One example of application in the electric vehicle class is the BMW Active Hybrid 5. The battery used in the BMW Active Hybrid 5 is the first battery in series production which was developed and manufactured entirely by BMW. The lithium-ion cell and other sub-components are supplied by external companies. A cylindrical cell is used with lithium iron phosphate as the cathode material. Another example of an application in electric vehicles is the so-called conversion vehicle, i.e., a conventional BMW 1 Series coupé converted into an electric vehicle. After the MINI E, the BMW Active E was the second electric vehicle on the market.
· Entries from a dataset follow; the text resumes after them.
/-- `pv` is antitone in the source set. [cite: VandenbergHaggstromKahn2005, §1 p. 3] -/
theorem pvT_antitone (U : Finset V) (x o v : V) {N N' : Set V} (h : N ⊆ N') : pvT w U x o v N' ≤ pvT w U x o v N := by
  unfold pvT
  refine Finset.sum_le_sum fun ω _ => mul_le_mul_of_nonneg_left ?_ (weight_nonneg hw0 hw1 ω)
  exact mul_le_mul (mul_le_mul_of_nonneg_left (ind_mono (rD_antitone h) ω) (oInd_nonneg _ _ _))
    (ind_mono (avoidAll_antitone U {o} (Set.insert_subset_insert (Set.insert_subset_insert h))) ω) (ind_nonneg _ _)
    (mul_nonneg (oInd_nonneg _ _ _) (ind_nonneg _ _))

end Props

/-! ### Vanishing cases (admissibility) -/

/-- `e(N) ≠ 0 ⟹ x ∈ U, v ∈ U and x, o, v ∉ N` (for `o ≠ v`). [folklore] -/
theorem eT_ne_zero (w : Sym2 V → ℝ) {U : Finset V} {x o v : V} (hov : o ≠ v) {N : Set V} (h : eT w U x o v N ≠ 0) :
    x ∈ U ∧ v ∈ U ∧ x ∉ N ∧ o ∉ N ∧ v ∉ N := by
  by_contra hc
  apply h
  refine Finset.sum_eq_zero fun ω _ => ?_
  by_cases hA : ω ∈ avoidAll U {x} N
  · have hxU : x ∈ U := (mem_avoidAll_singleton.1 hA).1
    have hxN : x ∉ N := fun hxN => (mem_avoidAll_singleton.1 hA).2 x hxN (SimpleGraph.Reachable.refl x)
    by_cases hD : ω ∈ rD U v (insert x N)
    · have hvN : v ∉ N := fun hvN => hD v (Set.mem_insert_of_mem x hvN) (SimpleGraph.Reachable.refl v)
      by_cases hO : (openGraph (ω ∩ edgesIn U)).Reachable v o
      · have hvU : v ∈ U := SandwichBHK.mem_of_reachable hO.symm hov
        have hoN : o ∉ N := fun hoN => hD o (Set.mem_insert_of_mem x hoN) hO
        exact absurd ⟨hxU, hvU, hxN, hoN, hvN⟩ hc
      · rw [oInd_rC, ind_of_not_mem (show ω ∉ {ω : Set (Sym2 V) | (openGraph (ω ∩ edgesIn U)).Reachable v o} from hO)]
        ring
    · rw [ind_of_not_mem hD]; ring
  · rw [ind_of_not_mem hA]; ring

/-- `pv(N) ≠ 0 ⟹ o ∈ U and o ∉ N`. [folklore] -/
theorem pvT_ne_zero (w : Sym2 V → ℝ) {U : Finset V} {x o v : V} {N : Set V} (h : pvT w U x o v N ≠ 0) :
    o ∈ U ∧ o ∉ N := by
  by_contra hc
  apply h
  refine Finset.sum_eq_zero fun ω _ => ?_
  by_cases hA : ω ∈ avoidAll U {o} (insert x (insert v N))
  · have hoU : o ∈ U := (mem_avoidAll_singleton.1 hA).1
    have hoN : o ∉ N := fun hoN =>
      (mem_avoidAll_singleton.1 hA).2 o (Set.mem_insert_of_mem x (Set.mem_insert_of_mem v hoN)) (SimpleGraph.Reachable.refl o)
    exact absurd ⟨hoU, hoN⟩ hc
  · rw [ind_of_not_mem hA]; ring

/-! ### Star decompositions -/

/-- Star decomposition of `e` (`CovTau.multiStep_sum`). [cite: VandenbergHaggstromKahn2005, §1 p. 4, identity (6)] -/
theorem eT_step {U Z : Finset V} (hZU : Z ⊆ U) {x o v : V} (hx : x ∉ Z) (hv : v ∉ Z) {N : Set V}
    (hZN : (↑Z : Set V) ⊆ N) (w : Sym2 V → ℝ) (hm : ∑ ω, weight w ω = 1) :
    eT w U x o v N = ∑ ω, weight w ω * eT w (U \ Z) x o v ((N \ ↑Z) ∪ rS U Z ω) := by
  have hZW : (↑Z : Set V) ⊆ insert x N := hZN.trans (Set.subset_insert x N)
  unfold eT
  rw [multiStep_sum hZU hv hZW {x} hZN w hm (oInd o v)]
  refine Finset.sum_congr rfl fun ω _ => ?_
  simp only [insert_diff_union hx]

/-- Star decomposition of `pv` (`CovTau.multiStep_sum`). [cite: VandenbergHaggstromKahn2005, §1 p. 4, identity (6)] -/
theorem pvT_step {U Z : Finset V} (hZU : Z ⊆ U) {x o v : V} (hx : x ∉ Z) (hv : v ∉ Z) {N : Set V}
    (hZN : (↑Z : Set V) ⊆ N) (w : Sym2 V → ℝ) (hm : ∑ ω, weight w ω = 1) :
    pvT w U x o v N = ∑ ω, weight w ω * pvT w (U \ Z) x o v ((N \ ↑Z) ∪ rS U Z ω) := by
  have hZW' : (↑Z : Set V) ⊆ insert x (insert v N) := hZN.trans ((Set.subset_insert v N).trans (Set.subset_insert x _))
  unfold pvT
  rw [multiStep_sum hZU hx hZN {o} hZW' w hm (oInd v x)]
  refine Finset.sum_congr rfl fun ω _ => ?_
  simp only [insert_diff_union hx, insert_diff_union hv]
Comparison with Sodium Ion batteries

Even though Sodium Ion batteries were studied around the same time as lithium ion batteries, they were also abandoned at one point, particularly after the commercialization of lithium ion batteries by Sony in the early 1990s. However, the growth of technology and the exigency for large-scale applications such as ESSs have opened the door for Sodium Ion batteries to be utilized again. Lithium is not uniformly scattered on the Earth’s crust, and given the demand that it is continually increasing, its reserves (specifically in lithium-constrained areas) will be exhausted. This will lead to an escalating price for lithium, and thereby the use of lithium ion batteries for electrical applications will not be cost-effective. With the recognition that Sodium Ion batteries have recently received, the hurdles for making them as applicable as lithium ion batteries cannot be taken lightly.
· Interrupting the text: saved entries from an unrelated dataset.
import Summits.QuantumAdvantage.QuantumAdvantage.Theorems.AnchorDialChainF

/-!
# AnchorDial — part 23 «OrbitInv» (cell decomp-qadv, seat lens-2, generation 15; supports item 26531 `ExactnessDial.PolyLossOddU3`)

§F of the g15 node «GaugeDial»: orbit involution and commutation (`fz_fz`, `fz_comm`, `orbL_fz`, `orbL_invol`),
counting under the orbit map (`card_filter_orbL`, `card_filter_orbF`, `orbF_false`), composition with low degree
(`comp_orbL_mem`, `comp_orbF_mem`), the pair-flip instability predicate `UBP A a y` and the instability cover along the
orbit `card_anc_change_le : #{odd, anchor set not constant on the orbit} ≤ 2^F · Σ_i #{odd, unstable at b_i}`.  Namespace `…Theorems.AnchorDial`; imports part 22.  Verbatim from the node file; no `sorry`, no `native_decide`, no instances/notation; lint-clean without the unusedVariables switch.
-/

set_option linter.dupNamespace false

/-! ## §F  Orbit involution, counting under the orbit map, and the instability cover along the orbit -/

noncomputable section

open scoped Classical

namespace Summit.QuantumAdvantage.QuantumAdvantage.Theorems.AnchorDial

open Finset
open Literature.Computability.QuantumComplexity Literature.Computability.QuantumComplexity.RingHLF
open Literature.Computability.MetaComplexity Literature.Computability.MetaComplexity.Smolensky
open Summit.QuantumAdvantage.AdviceFreeQNC0
open Summit.QuantumAdvantage.QuantumAdvantage.Theorems.HolonomyDial (gCond selP selP_mem selP_apply indP indP_mem indP_apply)

variable {N : ℕ}

section OrbitInv

variable {F : ℕ}

/-- AnchorDialOrbitInv helper `fz_fz` (decomp-qadv land package; see the module docstring). -/
theorem fz_fz (e : Bool) (a : ℕ) (x : Fin N → Bool) : fz e a (fz e a x) = x := by
  cases e
  · rfl
  · funext j
    show flip2 a (a + 1) (flip2 a (a + 1) x) j = x j
    by_cases h : j.val = a ∨ j.val = a + 1 <;> simp [flip2, h]

/-- AnchorDialOrbitInv helper `fz_comm` (decomp-qadv land package; see the module docstring). -/
theorem fz_comm (e e' : Bool) (a a' : ℕ) (x : Fin N → Bool) : fz e a (fz e' a' x) = fz e' a' (fz e a x) := by
  cases e <;> cases e' <;> try rfl
  funext j
  show flip2 a (a + 1) (flip2 a' (a' + 1) x) j = flip2 a' (a' + 1) (flip2 a (a + 1) x) j
  by_cases h : j.val = a ∨ j.val = a + 1 <;> by_cases h' : j.val = a' ∨ j.val = a' + 1 <;> simp [flip2, h, h']

/-- AnchorDialOrbitInv helper `orbL_fz` (decomp-qadv land package; see the module docstring). -/
theorem orbL_fz (l : List (Bool × ℕ)) (e : Bool) (a : ℕ) (x : Fin N → Bool) :
    orbL l (fz e a x) = fz e a (orbL l x) := by
  induction l with
  | nil => rfl
  | cons p l ih => rw [orbL_cons, orbL_cons, ih, fz_comm]

/-- AnchorDialOrbitInv helper `orbL_invol` (decomp-qadv land package; see the module docstring). -/
theorem orbL_invol (l : List (Bool × ℕ)) (x : Fin N → Bool) : orbL l (orbL l x) = x := by
  induction l with
  | nil => rfl
  | cons p l ih => rw [orbL_cons, orbL_cons, orbL_fz, fz_fz, ih]

/-- the orbit map is a bijection of the cube: counting is invariant. -/
theorem card_filter_orbL (Q : (Fin N → Bool) → Prop) [DecidablePred Q] (l : List (Bool × ℕ)) :
    (univ.filter fun x => Q (orbL l x)).card = (univ.filter fun x => Q x).card := by
  refine Finset.card_bij' (fun x _ => orbL l x) (fun y _ => orbL l y) ?_ ?_ ?_ ?_
  · intro x hx
    rw [mem_filter] at hx ⊢
    exact ⟨mem_univ _, hx.2⟩
  · intro y hy
    rw [mem_filter] at hy ⊢
    refine ⟨mem_univ _, ?_⟩
    rw [orbL_invol]; exact hy.2
  · intro x hx; exact orbL_invol l x
  · intro y hy; exact orbL_invol l y

/-- AnchorDialOrbitInv helper `card_filter_orbF` (decomp-qadv land package; see the module docstring). -/
theorem card_filter_orbF (Q : (Fin N → Bool) → Prop) [DecidablePred Q] (b : Fin F → ℕ) (ε : Fin F → Bool) :
    (univ.filter fun x => Q (orbF b ε x)).card = (univ.filter fun x => Q x).card :=
  card_filter_orbL Q _

/-- AnchorDialOrbitInv helper `orbF_false` (decomp-qadv land package; see the module docstring). -/
theorem orbF_false (b : Fin F → ℕ) (x : Fin N → Bool) : orbF b (fun _ => false) x = x := by
  unfold orbF
  suffices h : ∀ l : List (Bool × ℕ), (∀ p ∈ l, p.1 = false) → orbL l x = x from
    h _ (List.forall_mem_ofFn_iff.2 fun i => rfl)
  intro l hl
  induction l with
  | nil => rfl
  | cons p l ih =>
    rw [orbL_cons, ih (fun q hq => hl q (List.mem_cons_of_mem _ hq)), hl p (by simp)]
    rfl

/-- where along a chain of optional flips a quantity changes. -/
theorem orbL_change {α : Type*} (Q : (Fin N → Bool) → α) (x : Fin N → Bool) :
    ∀ l : List (Bool × ℕ), Q (orbL l x) ≠ Q x →
      ∃ n, n < l.length ∧ Q (orbL (l.drop n) x) ≠ Q (orbL (l.drop (n + 1)) x)
  | [] => by intro h; exact absurd rfl h
  | p :: l => by
      intro h
      by_cases h0 : Q (orbL (p :: l) x) = Q (orbL l x)
      · have h' : Q (orbL l x) ≠ Q x := by rwa [h0] at h
        obtain ⟨n, hn, hne⟩ := orbL_change Q x l h'
        exact ⟨n + 1, by simp only [List.length_cons]; omega, by simpa only [List.drop_succ_cons] using hne⟩
      · exact ⟨0, by simp, by simpa only [List.drop_zero, List.drop_succ_cons] using h0⟩

/-- low degree is preserved by the orbit substitution. -/
theorem comp_orbL_mem {D : ℕ} : ∀ (l : List (Bool × ℕ)) {P : CubeFn (ZMod 3) N}, P ∈ lowDeg (ZMod 3) N D →
    (fun x => P (orbL l x)) ∈ lowDeg (ZMod 3) N D
  | [], P, hP => hP
  | p :: l, P, hP => by
      have h := comp_orbL_mem l (comp_fz_mem hP p.1 p.2)
      exact h

/-- AnchorDialOrbitInv helper `comp_orbF_mem` (decomp-qadv land package; see the module docstring). -/
theorem comp_orbF_mem {D : ℕ} {P : CubeFn (ZMod 3) N} (hP : P ∈ lowDeg (ZMod 3) N D) (b : Fin F → ℕ)
    (ε : Fin F → Bool) : (fun x => P (orbF b ε x)) ∈ lowDeg (ZMod 3) N D :=
  comp_orbL_mem _ hP

/-- adjacent pair-flip instability of an anchor family at site `a` (the STAB predicate of `MAnchorable`). -/
def UBP (A : Fin N → CubeFn (ZMod 3) N) (a : ℕ) (y : Fin N → Bool) : Prop :=
  ∃ k : Fin N, ¬ ((A k (flip2 a (a + 1) y) = 1) ↔ (A k y = 1))

/-- AnchorDialOrbitInv helper `ubp_of_anc_ne` (decomp-qadv land package; see the module docstring). -/
theorem ubp_of_anc_ne (A : Fin N → CubeFn (ZMod 3) N) (a : ℕ) (y : Fin N → Bool)
    (h : anc A (flip2 a (a + 1) y) ≠ anc A y) : UBP A a y := by
  by_contra hc
  unfold UBP at hc
  push Not at hc
  exact h (Finset.ext fun k => by simp only [anc, mem_filter, mem_univ, true_and]; exact hc k)

/-- **instability cover along the orbit**: if a family's anchor set changes somewhere on the `2^F`-orbit of an odd
input, some single flip at some partial orbit point destabilises it; counting through the bijective partial orbit maps,
`#{odd, anchor set not constant on the orbit} ≤ 2^F · Σ_i #{odd, unstable at b_i}`. -/
theorem card_anc_change_le (A : Fin N → CubeFn (ZMod 3) N) (b : Fin F → ℕ) (hbN : ∀ i, b i + 3 ≤ N) :
    (univ.filter fun x : Fin N → Bool => OddZeros x ∧ ∃ ε, anc A (orbF b ε x) ≠ anc A x).card ≤
      2 ^ F * ∑ i : Fin F, (univ.filter fun y : Fin N → Bool => OddZeros y ∧ UBP A (b i) y).card := by
  set l : (Fin F → Bool) → List (Bool × ℕ) := fun ε => List.ofFn fun i => (ε i, b i) with hl
  have hlen : ∀ ε, (l ε).length = F := fun ε => by simp [hl]
  have hsub : (univ.filter fun x : Fin N → Bool => OddZeros x ∧ ∃ ε, anc A (orbF b ε x) ≠ anc A x) ⊆
      univ.biUnion fun ε : Fin F → Bool => univ.biUnion fun i : Fin F =>
        univ.filter fun x : Fin N → Bool =>
          OddZeros (orbL ((l ε).drop (i.val + 1)) x) ∧ UBP A (b i) (orbL ((l ε).drop (i.val + 1)) x) := by
    intro x hx
    rw [mem_filter] at hx
    obtain ⟨_, hodd, ε, hne⟩ := hx
    have hne' : anc A (orbL (l ε) x) ≠ anc A x := hne
    obtain ⟨n, hn, hch⟩ := orbL_change (anc A) x (l ε) hne'
    rw [hlen] at hn
    rw [mem_biUnion]
    refine ⟨ε, mem_univ _, ?_⟩
    rw [mem_biUnion]
    refine ⟨⟨n, hn⟩, mem_univ _, ?_⟩
    rw [mem_filter]
    have hget : (l ε).drop n = (ε ⟨n, hn⟩, b ⟨n, hn⟩) :: (l ε).drop (n + 1) := by
      rw [List.drop_eq_getElem_cons (by rw [hlen]; exact hn)]
      congr 1
      simp [hl, List.getElem_ofFn]
    rw [hget, orbL_cons] at hch
    have hsubl : ∀ p ∈ (l ε).drop (n + 1), p.2 + 2 ≤ N := fun p hp => by
      have hp' := List.mem_of_mem_drop hp
      simp only [hl, List.mem_ofFn] at hp'
      obtain ⟨i, rfl⟩ := hp'
      have := hbN i; simp only; omega
    refine ⟨mem_univ _, (oddZeros_orbL _ hsubl x).2 hodd, ?_⟩
    set y := orbL ((l ε).drop (n + 1)) x
    have htrue : ε ⟨n, hn⟩ = true := by
      by_contra hf
      rw [Bool.not_eq_true] at hf
      simp only [hf] at hch
      exact hch rfl
    simp only [htrue] at hch
    exact ubp_of_anc_ne A (b ⟨n, hn⟩) y hch
  refine (card_le_card hsub).trans ?_
  refine card_biUnion_le.trans ?_
  have h2 : ∀ ε : Fin F → Bool, (univ.biUnion fun i : Fin F => univ.filter fun x : Fin N → Bool =>
      OddZeros (orbL ((l ε).drop (i.val + 1)) x) ∧ UBP A (b i) (orbL ((l ε).drop (i.val + 1)) x)).card ≤
      ∑ i : Fin F, (univ.filter fun y : Fin N → Bool => OddZeros y ∧ UBP A (b i) y).card := by
    intro ε
    refine card_biUnion_le.trans (sum_le_sum fun i _ => ?_)
    rw [card_filter_orbL (fun y => OddZeros y ∧ UBP A (b i) y)]
  refine (sum_le_sum fun ε _ => h2 ε).trans ?_
  rw [sum_const, smul_eq_mul, card_univ, Fintype.card_fun, Fintype.card_bool, Fintype.card_fin]

end OrbitInv

end Summit.QuantumAdvantage.QuantumAdvantage.Theorems.AnchorDial

end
Electrodes with open frameworks are more desirable in sodium systems, as the larger-sized Na+ (in comparison to Li+) can be introduced into the framework. However, given how the immense structural changes that occur when introducing Na+ cannot be avoided, disruption of structure’s durability while trying to maintain its original state is bound to happen. Moreover, sodiated transition metal materials are particularly hygroscopic, even upon brief exposure to air. Thus, the preparation of sodiated cathode materials and batteries requires meticulous handling and moisture-free conditions. The hydration of materials will deteriorate the electrochemical performance of the electrode due to the formation of intrinsically insulating NaOH. One recent study on cathode materials for Sodium Ion batteries has focused on this hygroscopic problem. Specifically, the Sumitomo Chemical CoLtd research group has successfully synthesized O3-type Ca-doped NaFe0.4Ni0.3Mn0.3O2, and they managed to suppress its tendency to absorb moisture through Ca doping. Although it is reasonable to suspect that the kinetics of Na+ ion diffusion might be a problem due to the larger ionic size relative to that of Li+, Ceder et al. reported that Na+ extraction/re-insertion from/into Na-containing materials is experimentally and computationally faster compared to Li systems due to the low Lewis acidity of Na+. By contrast, the insertion of Na+ into non Na-containing compounds with a smaller bottleneck size may be slower compared to the insertion of Li+.

Conclusion

From the current trends in the industry, it’s eminent that lithium ion batteries will be taking over the energy storage market. However, Sodium ion batteries might also be one of the upcoming energy storage technologies, but the research in that area is still scarce and the possibility of sodium ion batteries competing with lithium ion batteries is still low. Hence, Lithium ion batteries can be considered as a good energy storage technology which can be used in electrical appliances. There have been a number of research studies going on Lithium-ion batteries, focused mainly on recycling technologies, the supply chain of raw materials, waste management, environmental impact assessment and the economic evaluation of spent Lithium-ion batteries.

References

1. Lithium-ion batteries: Basics and applications, by Korthauer, Reiner, in 2018.
2. Lithium-ion batteries: Fundamentals and applications, by Izdebska Joanna and Sabu Thomas, in 2016.
3. Lithium-ion cell materials in practice, by Gulbinska, Malgorzata K. in 2014.
4. Lithium Ion Batteries: State and Technology, Yoshio Masaki, Brodd Ralph J and Kozawa Akiya in 2009.